As Stowe makes clear elsewhere in the novel, it is proper for a woman to sway others with her diplomatic skill.  Mrs. Burr, for example, rules her husband and children “by entreaty and persuasion,” and her influence on the Senator, despite his avowed approval of the Fugitive Slave Act, is what allows Eliza to make her escape.  Yet within the novel, women like Mrs. Burr are rare.  Mrs. Shelby is, in many ways, Mrs. Burr’s peer, yet her inability to sway her husband from his decision to sell Eliza, Harry, and Tom is precisely what sets the events of the novel into play.

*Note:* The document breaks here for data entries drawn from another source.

import Summits.HubbardSuperconductivity.HubbardSuperconductivity.Theorems.AnisotropyChordTransferFibre3FinXCCover

/-!
# Route `AnisotropyChord` / H0 rotor rung: FIN combined (rows `N₁` + C) certificate at `L = 12` — cell facts, part `i`

Kernel facts `xbcCellAny 12 (49/50) 20 la lb (c, bn) = true` (`decide +kernel`, zero data) for 4 λ-cells of the per-`L` cover
(`…FinXCCover.xbcCheck`; cell design: p3 g5 scratch `xbc_design.py`, mirrors `xb_mirror.py`/`xc_mirror.py`); assembled in `…FinXBCTwelve`.
Prover seat `hubbard-h0-rotor-p3` g5; helper for piece A = stmt-HubbardSuperconductivity-23918 of rung 19089 (`--supports`, helper class).
WHAT THIS IS NOT: nothing here proves superconductivity in the Hubbard model (rotor TARGET as worded stays FALSE, g15 verdict); kernel facts for the FIN certificate of two hypotheses (rows `N₁`, C) of ONE conditional reduction.  Tree imports only; no sorry, no new axioms.
-/

set_option linter.dupNamespace false

namespace Summit.HubbardSuperconductivity.HubbardSuperconductivity.Theorems.AnisotropyChord.Transfer.Fibre3

namespace FinXB

set_option maxHeartbeats 4000000 in
/-- kernel fact: cell 45 at `L = 12` (certified, c = (9/20 : ℚ), b = 13/20). [folklore] -/
theorem xbc12_45 : xbcCellAny 12 (49/50 : ℚ) 20 1203314443305412 1233397304388048 ((9/20 : ℚ), (13 : ℕ)) = true := by
  decide +kernel

set_option maxHeartbeats 4000000 in
/-- kernel fact: cell 46 at `L = 12` (certified, c = (9/20 : ℚ), b = 13/20). [folklore] -/
theorem xbc12_46 : xbcCellAny 12 (49/50 : ℚ) 20 1233397304388048 1264232236997750 ((9/20 : ℚ), (13 : ℕ)) = true := by
  decide +kernel

set_option maxHeartbeats 4000000 in
/-- kernel fact: cell 47 at `L = 12` (certified, c = (9/20 : ℚ), b = 13/20). [folklore] -/
theorem xbc12_47 : xbcCellAny 12 (49/50 : ℚ) 20 1264232236997750 1295838042922694 ((9/20 : ℚ), (13 : ℕ)) = true := by
  decide +kernel

set_option maxHeartbeats 4000000 in
/-- kernel fact: cell 48 at `L = 12` (certified, c = (1/2 : ℚ), b = 13/20). [folklore] -/
theorem xbc12_48 : xbcCellAny 12 (49/50 : ℚ) 20 1295838042922694 1328233993995762 ((1/2 : ℚ), (13 : ℕ)) = true := by
  decide +kernel

end FinXB

end Summit.HubbardSuperconductivity.HubbardSuperconductivity.Theorems.AnisotropyChord.Transfer.Fibre3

Slavery has created the world of Uncle Tom’s Cabin: a world in which women are unable to marshal the resources of feminine diplomacy to persuade others to avoid injustice; a world in which a woman can set in motion the sexual degradation of another woman; and a world in which a wife can set aside the death-bed wishes of her daughter and husband.  While The Times may find it ludicrous even to begin to imagine whites as anything but supremely superior, others, like Stowe, clearly find the world of Uncle Tom’s Cabin a worrisome threat to the natural order.

[i] Margaret Jane Radin, “Property and Personhood,” Stanford Law Review34.5 (May 1982): 968.f his life plans f

[ii] Orlando Patterson, Slavery and Social Death: A Comparative Study (Cambridge: Harvard University Press, 1982), 28.

[iii] Frederick Douglass, Autobiographies, ed. Henry Louis Gates, Jr. (New York: Library of America, 1994), 305.